Structural and Computational Biology Unit, European Molecular Biology Laboratory, Meyerhofstraße 1, 69117 Heidelberg, Germany.
Martin-Luther-Universität Halle-Wittenberg, Institut für Biologie, Weinbergweg 10, 06120 Halle (Saale), Germany.
Structure. 2015 Jan 6;23(1):149-160. doi: 10.1016/j.str.2014.11.008. Epub 2014 Dec 24.

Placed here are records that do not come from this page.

import Summits.NavierStokesRegularity.NavierStokesRegularity.Theorems.FrozenSignCascadeBoundedEnvelopeContinuationLiouvilleAxisymmetric
import Summits.NavierStokesRegularity.NavierStokesRegularity.Theorems.FrozenSignCascadeBoundedEnvelopeContinuationShellSupBound
import HarnessLib

/-!
# Route FrozenSignCascade · crux `BoundedEnvelopeContinuation` — (L_M) holds in the axisymmetric
# class, unconditionally (discharge of the single-shell hypothesis)

Helper file for the crux item stmt-NavierStokesRegularity-10579 (`BoundedEnvelopeContinuation`,
conjunct (B) of route `FrozenSignCascade`), line `registered`; lands `--supports` that item: the
registered sub-goal `liouvilleMorrey_axisymmetric`, i.e. `liouvilleMorrey_axisymmetric_of`
(`…LiouvilleAxisymmetric.lean`, p165977) with its hypothesis — the unit-scale single-shell sup
bound of Seregin–Zajaczkowski 2007, Prop. 4.1 for classical axisymmetric solutions — discharged by
`shellSupBound_of_abScaledSum` (`…ShellSupBound.lean`, p165902).

So the line's Liouville stub (Type-I exclusion in Liouville form for Morrey-bounded bounded ancient
mild solutions) is a THEOREM on axisymmetric solutions, complementing the small-constant regime
`liouvilleMorrey_small` (p160131); the general statement remains open.

References: G. Koch, N. Nadirashvili, G. Seregin, V. Šverák, Acta Math. 203 (2009), Thm. 5.3;
G. Seregin, V. Šverák, Comm. PDE 34 (2009) = arXiv:0804.1803, Prop. 3.7; G. Seregin,
W. Zajaczkowski, SIAM J. Math. Anal. 39 (2007), Prop. 4.1.
-/

noncomputable section

set_option linter.dupNamespace false -- nested layout Summit.<S>.<Sub>, Sub = S (D-0017)

open Set MeasureTheory Filter Topology Metric Function
open Literature.Analysis Literature.Analysis.FluidPDE

namespace Summit.NavierStokesRegularity.NavierStokesRegularity.Theorems.BoundedEnvelope

/-- **(L_M) holds in the axisymmetric class, unconditionally.** A bounded ancient mild solution
`v` of Navier–Stokes (`ν = 1`) on `(-∞,0) × ℝ³`, jointly smooth and Oseen-mild there, whose
slices obey the scale-invariant Morrey bound `∫_{B_r(y)} ‖v t‖² ≤ M' r` at ALL radii and are
AXISYMMETRIC (about the `x₃`-axis), vanishes identically: `liouvilleMorrey_axisymmetric_of`
with the single-shell sup bound discharged (`shellSupBound_of_abScaledSum`, Seregin–Zajaczkowski
2007, Prop. 4.1). This is the line's open Liouville stub restricted to axisymmetric solutions
(the general statement is Type-I exclusion in Liouville form).
[cite: KochNadirashviliSereginSverak2009, Thm. 5.3; SereginSverak2009, Prop. 3.7] -/
theorem liouvilleMorrey_axisymmetric :
    ∀ v : ℝ → EuclideanSpace ℝ (Fin 3) → EuclideanSpace ℝ (Fin 3),
      Literature.Analysis.FluidPDE.IsBoundedAncientMildSolution 1 v →
      ContDiffOn ℝ (⊤ : ℕ∞) (uncurry v) (Set.Iio 0 ×ˢ Set.univ) →
      (∀ s t : ℝ, s < t → t < 0 → ∀ x,
        v t x = UnboundedOperators.heatExtension (v s) (t - s) x -
          Literature.Analysis.FluidPDE.oseenDuhamel 1 s v v t x) →
      (∃ M' : ℝ, ∀ t < 0, ∀ (y : EuclideanSpace ℝ (Fin 3)) (r : ℝ), 0 < r →
        ∫ x in Metric.ball y r, ‖v t x‖ ^ 2 ≤ M' * r) →
      (∀ t < 0, Literature.Analysis.FluidPDE.IsAxisymmetric (v t)) →
      ∀ t < 0, ∀ x, v t x = 0 :=
  liouvilleMorrey_axisymmetric_of shellSupBound_of_abScaledSum

/-- **Corollary: (L_PM) holds in the axisymmetric class** (the r4 residue of the line on
axisymmetric solutions; the pseudo-measure hypothesis is not needed there). [cite: KochNadirashviliSereginSverak2009, Thm. 5.3] -/
theorem liouvillePM_axisymmetric :
    ∀ v : ℝ → EuclideanSpace ℝ (Fin 3) → EuclideanSpace ℝ (Fin 3),
      Literature.Analysis.FluidPDE.IsBoundedAncientMildSolution 1 v →
      ContDiffOn ℝ (⊤ : ℕ∞) (uncurry v) (Set.Iio 0 ×ˢ Set.univ) →
      (∀ s t : ℝ, s < t → t < 0 → ∀ x,
        v t x = UnboundedOperators.heatExtension (v s) (t - s) x -
          Literature.Analysis.FluidPDE.oseenDuhamel 1 s v v t x) →
      (∃ M' : ℝ, ∀ t < 0, ∀ (y : EuclideanSpace ℝ (Fin 3)) (r : ℝ), 0 < r →
        ∫ x in Metric.ball y r, ‖v t x‖ ^ 2 ≤ M' * r) →
      (∃ C' : ℝ, ∀ t < 0, ∀ (l : Fin 3) (φ : EuclideanSpace ℝ (Fin 3) → ℝ),
        MeasureTheory.Integrable φ →
        MeasureTheory.Integrable (fun ξ : EuclideanSpace ℝ (Fin 3) =>
          ‖FourierTransform.fourier (fun x => (φ x : ℂ)) ξ‖ / ‖ξ‖ ^ 2) →
        |∫ y, v t y l * φ y| ≤
          C' * ∫ ξ : EuclideanSpace ℝ (Fin 3), ‖FourierTransform.fourier (fun x => (φ x : ℂ)) ξ‖ / ‖ξ‖ ^ 2) →
      (∀ t < 0, Literature.Analysis.FluidPDE.IsAxisymmetric (v t)) →
      ∀ t < 0, ∀ x, v t x = 0 :=
  fun v hv hsm hoseen hM _ hax => liouvilleMorrey_axisymmetric v hv hsm hoseen hM hax

end Summit.NavierStokesRegularity.NavierStokesRegularity.Theorems.BoundedEnvelope

end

The small, highly conserved Kti11 alias Dph3 protein encoded by the Kluyveromyces lactis killer toxin insensitive gene KTI11/DPH3 is involved in the diphthamide modification of eukaryotic elongation factor 2 and, together with Kti13, in Elongator-dependent tRNA wobble base modifications, thereby affecting the speed and accuracy of protein biosynthesis through two distinct mechanisms. We have solved the crystal structures of Saccharomyces cerevisiae Kti13 and the Kti11/Kti13 heterodimer at 2.4 and 2.9 Å resolution, respectively, and validated interacting residues through mutational analysis in vitro and in vivo. We show that metal coordination by Kti11 and its heterodimerization with Kti13 are essential for both translational control mechanisms. Our structural and functional analyses identify Kti13 as an additional component of the diphthamide modification pathway and provide insight into the molecular mechanisms that allow the Kti11/Kti13 heterodimer to coregulate two consecutive steps in ribosomal protein synthesis.
由乳酸克鲁维酵母杀伤毒素不敏感基因 KTI11/DPH3 编码的小而高度保守的 Kti11 别名 Dph3 蛋白参与真核延伸因子 2 的二氢尿嘧啶修饰,以及与 Kti13 一起参与延伸因子依赖性 tRNA 摆动碱基修饰,从而通过两种不同的机制影响蛋白质生物合成的速度和准确性。我们分别以 2.4 和 2.9 Å 的分辨率解决了酿酒酵母 Kti13 和 Kti11/Kti13 异二聚体的晶体结构,并通过体外和体内突变分析验证了相互作用的残基。我们表明,Kti11 的金属配位及其与 Kti13 的异二聚化对于这两种翻译控制机制都是必不可少的。我们的结构和功能分析将 Kti13 鉴定为二氢尿嘧啶修饰途径的另一个组成部分,并深入了解允许 Kti11/Kti13 异二聚体共同调节核糖体蛋白合成中两个连续步骤的分子机制。